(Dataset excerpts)
┄┄┄┄┄┄┄┄┄┄

/-- The place of `ℚ` over the prime `r`, by name. [folklore] -/
theorem natGenerator_primesEquiv_symm (hr : r.Prime) : natGenerator ((primesEquiv (R := 𝓞 ℚ)).symm ⟨r, hr⟩) = r :=
  congrArg Subtype.val ((primesEquiv (R := 𝓞 ℚ)).apply_symm_apply ⟨r, hr⟩)

/-- **`AdmitsCore`**: `j(λ_r)` is none of the four exceptional values — it has a pole at the prime `r ≥ 7`, where `2¹⁴31³/5³`, `2²73³/3⁴`,
`1728`, `0` are `r`-integral. [cite: Mochizuki2012, IUTchIV Cor. 2.2 (ii) proof p. 43] -/
theorem admitsCore (hr : r.Prime) (hr7 : 7 ≤ r) : AdmitsCore (ratPoint (((r ^ 8 : ℕ) : ℚ) / ((r ^ 8 + 1 : ℕ) : ℚ))) := by
  intro q hq heq
  set v : HeightOneSpectrum (𝓞 ℚ) := (primesEquiv (R := 𝓞 ℚ)).symm ⟨r, hr⟩ with hvdef
  have hgen : natGenerator v = r := natGenerator_primesEquiv_symm r hr
  have hord := ord_jInv_of_natGenerator_eq r hr (by omega) v hgen
  change jInv (((r ^ 8 : ℕ) : ℚ) / ((r ^ 8 + 1 : ℕ) : ℚ)) = q at heq
  rw [heq] at hord
  -- `ord_v` of each exceptional value is `≥ 0`
  have hnat : ∀ n : ℕ, 0 ≤ ord ℚ v (n : ℚ) := by
    intro n
    rcases eq_or_ne n 0 with rfl | hn
    · simp [ord_zero]
    · rw [ord_natCast_eq_factorization v hn]; positivity
  have hden : ∀ {p k : ℕ}, p.Prime → p ≠ r → ord ℚ v ((p ^ k : ℕ) : ℚ) = 0 := by
    intro p k hp hpr
    rw [ord_natCast_eq_factorization v (pow_ne_zero _ hp.ne_zero), hgen, Nat.factorization_pow, Finsupp.smul_apply,
      Nat.factorization_eq_zero_of_not_dvd (fun h => hpr ((Nat.prime_dvd_prime_iff_eq hr hp).1 h).symm)]
    simp
  simp only [coreExceptionalJ, Finset.mem_insert, Finset.mem_singleton] at hq
  rcases hq with rfl | rfl | rfl | rfl
  · have h : ((488095744 / 125 : ℚ) : ℚ) = ((488095744 : ℕ) : ℚ) * (((5 ^ 3 : ℕ) : ℚ))⁻¹ := by norm_num
    rw [h, ord_mul ℚ v (by norm_num) (by norm_num), ord_inv, hden (by norm_num) (by omega)] at hord
    linarith [hnat 488095744]
  · have h : ((1556068 / 81 : ℚ) : ℚ) = ((1556068 : ℕ) : ℚ) * (((3 ^ 4 : ℕ) : ℚ))⁻¹ := by norm_num
    rw [h, ord_mul ℚ v (by norm_num) (by norm_num), ord_inv, hden (by norm_num) (by omega)] at hord
    linarith [hnat 1556068]
  · have h : ((1728 : ℚ) : ℚ) = ((1728 : ℕ) : ℚ) := by norm_num
    rw [h] at hord
    linarith [hnat 1728]
  · have h : ((0 : ℚ) : ℚ) = 0 := by norm_num
    rw [h, ord_zero] at hord
    norm_num at hord

/-- **(P2) at `l`** for a prime `l ≥ 17` with `r⁸ + 1 < 3^l`: `l` divides no nonzero local height of `λ_r` — the heights are `16` (at `r`) and
`2·v_p(r⁸+1)` with `1 ≤ v_p(r⁸+1) < l` (at odd `p ∣ r⁸+1`). [cite: Mochizuki2012, IUTchIV Cor. 2.2 (ii) proof (P2) p. 45] -/
theorem condP2 (hr : r.Prime) (hr2 : r ≠ 2) {l : ℕ} (hl : l.Prime) (hl17 : 17 ≤ l) (h3l : r ^ 8 + 1 < 3 ^ l) :
    CondP2 (ratPoint (((r ^ 8 : ℕ) : ℚ) / ((r ^ 8 + 1 : ℕ) : ℚ))) l := by
  -- stated over `HeightOneSpectrum (𝓞 ℚ)` verbatim, then transported to the point's presentation field by `exact`
  have key : ∀ v : HeightOneSpectrum (𝓞 ℚ), ord ℚ v (jInv (((r ^ 8 : ℕ) : ℚ) / ((r ^ 8 + 1 : ℕ) : ℚ))) < 0 →
      ¬ ((l : ℤ) ∣ ord ℚ v (jInv (((r ^ 8 : ℕ) : ℚ) / ((r ^ 8 + 1 : ℕ) : ℚ)))) := by
    intro v hneg hdvd
    by_cases hvr : natGenerator v = r
    · rw [ord_jInv_of_natGenerator_eq r hr hr2 v hvr] at hdvd
      have h16 : l ∣ 16 := by
        have : (l : ℤ) ∣ ((16 : ℕ) : ℤ) := by simpa using hdvd
        exact_mod_cast this
      have := Nat.le_of_dvd (by norm_num) h16
      omega
    by_cases hv2 : natGenerator v = 2
    · exact absurd hneg (not_lt.2 (ord_jInv_nonneg_of_two r hr hr2 v hv2))
    obtain ⟨hpd, hord⟩ := ord_jInv_of_neg_of_ne r hr v hv2 hvr hneg
    set p := natGenerator v with hpdef
    have hp : p.Prime := prime_natGenerator v
    set t := (r ^ 8 + 1).factorization p with htdef
    rw [hord] at hdvd
    have hlt : l ∣ 2 * t := by
      have h' : (l : ℤ) ∣ ((2 * t : ℕ) : ℤ) := by
        have := (dvd_neg (α := ℤ)).2 hdvd
        push_cast at this ⊢
        simpa using this
      exact_mod_cast h'
    have hl2 : Nat.Coprime l 2 := (Nat.coprime_primes hl Nat.prime_two).2 (by omega)
    have hlt' : l ∣ t := hl2.dvd_of_dvd_mul_left hlt
    have ht1 : 1 ≤ t := by
      rw [htdef, ← Nat.Prime.pow_dvd_iff_le_factorization hp (by positivity), pow_one]
      exact hpd
    have hle : l ≤ t := Nat.le_of_dvd ht1 hlt'
    -- `3^l ≤ 3^t ≤ p^t ≤ r⁸ + 1 < 3^l`
    have hp3 : 3 ≤ p := by
      have h2 := hp.two_le
      omega
    have hpt : p ^ t ∣ r ^ 8 + 1 := Nat.ordProj_dvd _ _
    have h1 : p ^ t ≤ r ^ 8 + 1 := Nat.le_of_dvd (by positivity) hpt
    have h2 : 3 ^ t ≤ p ^ t := Nat.pow_le_pow_left hp3 t
    have h3 : 3 ^ l ≤ 3 ^ t := Nat.pow_le_pow_right (by norm_num) hle
    omega
  intro v hneg
  exact key v hneg

/-- **(P5) at `l`**: the place over `r` is bad and divides neither `2` nor `l` (`r` odd, `r ≠ l`). [cite: Mochizuki2012, IUTchIV Cor. 2.2 (ii) proof (P5) p. 46] -/
theorem condP5 (hr : r.Prime) (hr2 : r ≠ 2) {l : ℕ} (hl : l.Prime) (hrl : r ≠ l) :
    CondP5 (ratPoint (((r ^ 8 : ℕ) : ℚ) / ((r ^ 8 + 1 : ℕ) : ℚ))) l := by
  have key : ∃ w : HeightOneSpectrum (𝓞 ℚ), ord ℚ w (jInv (((r ^ 8 : ℕ) : ℚ) / ((r ^ 8 + 1 : ℕ) : ℚ))) < 0 ∧
      ((2 : ℕ) : 𝓞 ℚ) ∉ w.asIdeal ∧ ((l : ℕ) : 𝓞 ℚ) ∉ w.asIdeal := by
    refine ⟨(primesEquiv (R := 𝓞 ℚ)).symm ⟨r, hr⟩, ?_, ?_, ?_⟩
    · rw [ord_jInv_of_natGenerator_eq r hr hr2 _ (natGenerator_primesEquiv_symm r hr)]
      norm_num
    · rw [natCast_mem_asIdeal_iff, natGenerator_primesEquiv_symm r hr]
      intro h
      exact hr2 ((Nat.prime_dvd_prime_iff_eq hr Nat.prime_two).1 h)
    · rw [natCast_mem_asIdeal_iff, natGenerator_primesEquiv_symm r hr]
      intro h
      exact hrl ((Nat.prime_dvd_prime_iff_eq hr hl).1 h)
  obtain ⟨w, h1, h2, h3⟩ := key
  exact ⟨w, h1, h2, h3⟩

end Datum

end UniformWitness

end Summit.ABC.IUTFork.Repair.RH.Q3LTailSigma8

end
import Summits.MatrixMultiplication.OmegaCensus.STPPSmallPatternKernelSearch122B
import Summits.MatrixMultiplication.OmegaCensus.STPPSmallPatternKernelProduct

/-!
# ω-census, `(1,2,2)^4` is infeasible in `ℤ/30` — kernel search, part 51

HONEST FRAMING (pub-omega census; verbatim): lottery ticket; floor = certified bounds/negative ranges.
Census STRUCTURE bookkeeping of the STPP track (seat pub-omega-stpp-3, gen 24; STRUCTURE row B5, the threshold column
`T2(H) = max {k : (1,2,2)^k ⊆ H}`, lower side), not progress on `ω`: small patterns in small groups bound no exponent.

Second-level chunks `STPP122Neg.search2xx (zcode 30) 4` (`decide +kernel`, ≈ 130 s predicted; a fixed start `(y, c'₀)`
split by exclusion masks on the code of `b₁`); assembled in `STPPSmallPatternNone122K4Z30.lean`.

References: H. Cohn, R. Kleinberg, B. Szegedy, C. Umans, FOCS 2005 (arXiv:math/0511460), Def. 5.1.
-/

set_option Elab.async false  -- several kernel pieces: elaborate sequentially (memory)

namespace Summit.MatrixMultiplication.OmegaCensus

namespace STPP122Neg

open STPP211Neg

/-- Second-level-chunked kernel search, `ℤ/30`, `k = 4`, fixed start `(y, c'₀) = (3, 24)`, allowed `b₁` codes
[0, 1, 2, 3, 6, 9, 24, 27] (≈ 59 s predicted). -/
theorem Z30k4p.x98 : search2xx (zcode 30) 4 [(3, 24, 922746288)] = true := by
  decide +kernel

/-- Second-level-chunked kernel search, `ℤ/30`, `k = 4`, fixed start `(y, c'₀) = (3, 24)`, allowed `b₁` codes
[4, 5, 7, 8] (≈ 72 s predicted). -/
theorem Z30k4p.x99 : search2xx (zcode 30) 4 [(3, 24, 1073741391)] = true := by
  decide +kernel

end STPP122Neg

end Summit.MatrixMultiplication.OmegaCensus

┄┄┄┄┄┄┄┄┄┄

Only the lines above starting with the one with "CondP5 (ratPoint (((r" and going through the one with "refine ⟨(primesEquiv (R" are to be copied, word for word and with both ends kept.

    CondP5 (ratPoint (((r ^ 8 : ℕ) : ℚ) / ((r ^ 8 + 1 : ℕ) : ℚ))) l := by
  have key : ∃ w : HeightOneSpectrum (𝓞 ℚ), ord ℚ w (jInv (((r ^ 8 : ℕ) : ℚ) / ((r ^ 8 + 1 : ℕ) : ℚ))) < 0 ∧
      ((2 : ℕ) : 𝓞 ℚ) ∉ w.asIdeal ∧ ((l : ℕ) : 𝓞 ℚ) ∉ w.asIdeal := by
    refine ⟨(primesEquiv (R := 𝓞 ℚ)).symm ⟨r, hr⟩, ?_, ?_, ?_⟩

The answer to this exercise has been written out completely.